• **Exercise instructions**: Below are entries; print them exactly from the first line through the one containing "(hd : Dℓ₀ ≤".
Input data section start
/-- **Conduit box from the other boxes, in the one-sided form used by the bookkeeping**: with
`d ≥ Dℓ₀ ≥ 0` known, `d ≥ max Dℓ₀ ((Wℓ + r cℓ Aℓ)/(κ Zh))` and `d ≤ (Wh + r ch Ah)/(κ Zℓ)`.
[folklore] -/
theorem conduit_mem_of_boxes {κ r : ℝ} (hr : 0 ≤ r) (hκ : 0 < κ)
    {Aℓ Ah cℓ ch Zℓ Zh Wℓ Wh Dℓ₀ : ℝ} (hAℓ : 0 ≤ Aℓ) (hcℓ : 0 ≤ cℓ) (hZℓ : 0 < Zℓ) (hDℓ₀ : 0 ≤ Dℓ₀)
    {X : Fin 5 → ℝ} (ha : Aℓ ≤ X 0 ∧ X 0 ≤ Ah) (hc : cℓ ≤ X 2 ∧ X 2 ≤ ch)
    (hz : Zℓ ≤ X 4 ∧ X 4 ≤ Zh) (hw : Wℓ ≤ slavingResidual κ r X ∧ slavingResidual κ r X ≤ Wh)
    (hd : Dℓ₀ ≤ X 3) :
    max Dℓ₀ ((Wℓ + r * cℓ * Aℓ) / (κ * Zh)) ≤ X 3 ∧ X 3 ≤ (Wh + r * ch * Ah) / (κ * Zℓ) := by
  have hdd := conduit_bounds_of_slavingResidual hr hκ hAℓ hcℓ hZℓ ha hc hz hw
  have hZℓh : Zℓ ≤ Zh := hz.1.trans hz.2
  have hκZℓ : 0 < κ * Zℓ := mul_pos hκ hZℓ
  have hκZh : 0 < κ * Zh := mul_pos hκ (hZℓ.trans_le hZℓh)
  have hmon : κ * Zℓ ≤ κ * Zh := mul_le_mul_of_nonneg_left hZℓh hκ.le
  constructor
  · refine max_le hd ?_
    rcases le_or_gt 0 (Wℓ + r * cℓ * Aℓ) with hs | hs
    · have hmin : min ((Wℓ + r * cℓ * Aℓ) / (κ * Zh)) ((Wℓ + r * cℓ * Aℓ) / (κ * Zℓ)) =
          (Wℓ + r * cℓ * Aℓ) / (κ * Zh) := min_eq_left (div_le_div_of_nonneg_left hs hκZℓ hmon)
      rw [← hmin]; exact hdd.1
    · have : (Wℓ + r * cℓ * Aℓ) / (κ * Zh) < 0 := div_neg_of_neg_of_pos hs hκZh
      linarith [hDℓ₀.trans hd]
  · rcases le_or_gt 0 (Wh + r * ch * Ah) with hs | hs
    · have hmax : max ((Wh + r * ch * Ah) / (κ * Zℓ)) ((Wh + r * ch * Ah) / (κ * Zh)) =
          (Wh + r * ch * Ah) / (κ * Zℓ) := max_eq_left (div_le_div_of_nonneg_left hs hκZℓ hmon)
      rw [← hmax]; exact hdd.2
    · exfalso
      have h2 : (Wh + r * ch * Ah) / (κ * Zℓ) < 0 := div_neg_of_neg_of_pos hs hκZℓ
      have h3 : (Wh + r * ch * Ah) / (κ * Zh) < 0 := div_neg_of_neg_of_pos hs hκZh
      have h4 := max_lt h2 h3
      linarith [hDℓ₀.trans hd, hdd.2]

/-- **VALIDITY OF ONE REFINEMENT PASS.** On a forced window `[0, τ]` with `0 ≤ τ ≤ h`: if the box
`S` holds at every time of `[0, τ]`, its side conditions hold, the state at time `0` lies in the
entry box `B` at level `C`, and the trigger stays `≤ C'` on `[0, τ]`, then the refined box
`S.refine G B h C C'` holds at every time of `[0, τ]`. [folklore] -/
theorem refine_valid (hG : G.Valid) (hW : IsForcedWindow G.ε G.σ G.ν G.μ G.r G.κ G.δ τ x)
    {h C C' : ℝ} (hτh : τ ≤ h) {S : WindowBox} {B : LevelEntry}
    (hS : ∀ t ∈ Icc 0 τ, S.mem G.κ G.r (x t)) (hside : S.Sides G)
    (hB : B.mem G.κ G.r C (x 0)) (hpre : ∀ t ∈ Icc 0 τ, x t 2 ≤ C') :
    ∀ t ∈ Icc 0 τ, (S.refine G B h C C').mem G.κ G.r (x t) := by
  have henv := hW.envelope_bounds hG hS hside hB
  obtain ⟨-, -, -, -, hr, hκ, -⟩ := hG
  obtain ⟨hA0, -, hc0, hD0, hZ0, -, hρ0⟩ := hside
  intro t ht
  have hth : t ∈ Icc 0 h := ⟨ht.1, ht.2.trans hτh⟩
  obtain ⟨⟨haℓt, haht⟩, ⟨hbℓt, hbht⟩, ⟨hcℓt, hcht⟩, ⟨hdℓt, hdht⟩, ⟨hzℓt, hzht⟩, ⟨hwℓt, hwht⟩⟩ :=
    hS t ht
  obtain ⟨⟨haF, haC⟩, ⟨hbF, hbC⟩, ⟨hcF, -⟩, ⟨hzF, hzC⟩, ⟨hwF, hwC⟩⟩ := henv t ht
  -- endpoint bracketing on `[0, h]`
  have hA' : max S.Aℓ (min (S.aFloor G B.al 0) (S.aFloor G B.al h)) ≤ x t 0 ∧
      x t 0 ≤ min S.Ah (max (S.aCeil G B.ah 0) (S.aCeil G B.ah h)) := by
    refine ⟨max_le haℓt ?_, le_min haht ?_⟩
    · exact (min_neg_gronwallBound_le _ _ _ hth).trans haF
    · exact haC.trans (gronwallBound_mem_endpoints B.ah (-S.Λℓ G) (S.mh G) hth).2
  have hB' : max S.Bℓ (min (B.bl + S.βℓ G * 0) (B.bl + S.βℓ G * h)) ≤ x t 1 ∧
      x t 1 ≤ min S.Bh (max (B.bh + S.βh G * 0) (B.bh + S.βh G * h)) :=
    ⟨max_le hbℓt ((affine_mem_endpoints B.bl (S.βℓ G) hth).1.trans hbF),
      le_min hbht (hbC.trans (affine_mem_endpoints B.bh (S.βh G) hth).2)⟩
  have hc' : max S.cℓ C ≤ x t 2 ∧ x t 2 ≤ C' := by
    refine ⟨max_le hcℓt ?_, hpre t ht⟩
    have : 0 ≤ S.ρℓ G * t := mul_nonneg hρ0 ht.1
    linarith
  have hZ' : max S.Zℓ (min (B.zl + S.ζℓ G * 0) (B.zl + S.ζℓ G * h)) ≤ x t 4 ∧
      x t 4 ≤ min S.Zh (max (B.zh + S.ζh G * 0) (B.zh + S.ζh G * h)) :=
    ⟨max_le hzℓt ((affine_mem_endpoints B.zl (S.ζℓ G) hth).1.trans hzF),
      le_min hzht (hzC.trans (affine_mem_endpoints B.zh (S.ζh G) hth).2)⟩
  have hW' : max S.Wℓ (min (S.wFloor G B.wl 0) (S.wFloor G B.wl h)) ≤
      slavingResidual G.κ G.r (x t) ∧ slavingResidual G.κ G.r (x t) ≤
        min S.Wh (max (S.wCeil G B.wh 0) (S.wCeil G B.wh h)) := by
    refine ⟨max_le hwℓt ?_, le_min hwht ?_⟩
    · exact (min_neg_gronwallBound_le _ _ _ hth).trans hwF
    · exact hwC.trans (gronwallBound_mem_endpoints B.wh (-(G.κ * S.Zℓ)) (S.sh G) hth).2
  -- conduit from the primed boxes
  have hA'0 : 0 ≤ max S.Aℓ (min (S.aFloor G B.al 0) (S.aFloor G B.al h)) :=
    hA0.trans (le_max_left _ _)
  have hc'0 : 0 ≤ max S.cℓ C := hc0.trans (le_max_left _ _)
  have hZ'0 : 0 < max S.Zℓ (min (B.zl + S.ζℓ G * 0) (B.zl + S.ζℓ G * h)) :=
    hZ0.trans_le (le_max_left _ _)
  have hD' := conduit_mem_of_boxes hr hκ hA'0 hc'0 hZ'0 hD0 hA' hc' hZ' hW' hdℓt
  exact ⟨hA', hB', hc', ⟨hD'.1, le_min hdht hD'.2⟩, hZ', hW'⟩

end IsForcedWindow

end Literature.Analysis.FluidPDE.FluidComputer

end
Input data section end
• **Solved problem**:
/-- **Conduit box from the other boxes, in the one-sided form used by the bookkeeping**: with
`d ≥ Dℓ₀ ≥ 0` known, `d ≥ max Dℓ₀ ((Wℓ + r cℓ Aℓ)/(κ Zh))` and `d ≤ (Wh + r ch Ah)/(κ Zℓ)`.
[folklore] -/
theorem conduit_mem_of_boxes {κ r : ℝ} (hr : 0 ≤ r) (hκ : 0 < κ)
    {Aℓ Ah cℓ ch Zℓ Zh Wℓ Wh Dℓ₀ : ℝ} (hAℓ : 0 ≤ Aℓ) (hcℓ : 0 ≤ cℓ) (hZℓ : 0 < Zℓ) (hDℓ₀ : 0 ≤ Dℓ₀)
    {X : Fin 5 → ℝ} (ha : Aℓ ≤ X 0 ∧ X 0 ≤ Ah) (hc : cℓ ≤ X 2 ∧ X 2 ≤ ch)
    (hz : Zℓ ≤ X 4 ∧ X 4 ≤ Zh) (hw : Wℓ ≤ slavingResidual κ r X ∧ slavingResidual κ r X ≤ Wh)
    (hd : Dℓ₀ ≤ X 3) :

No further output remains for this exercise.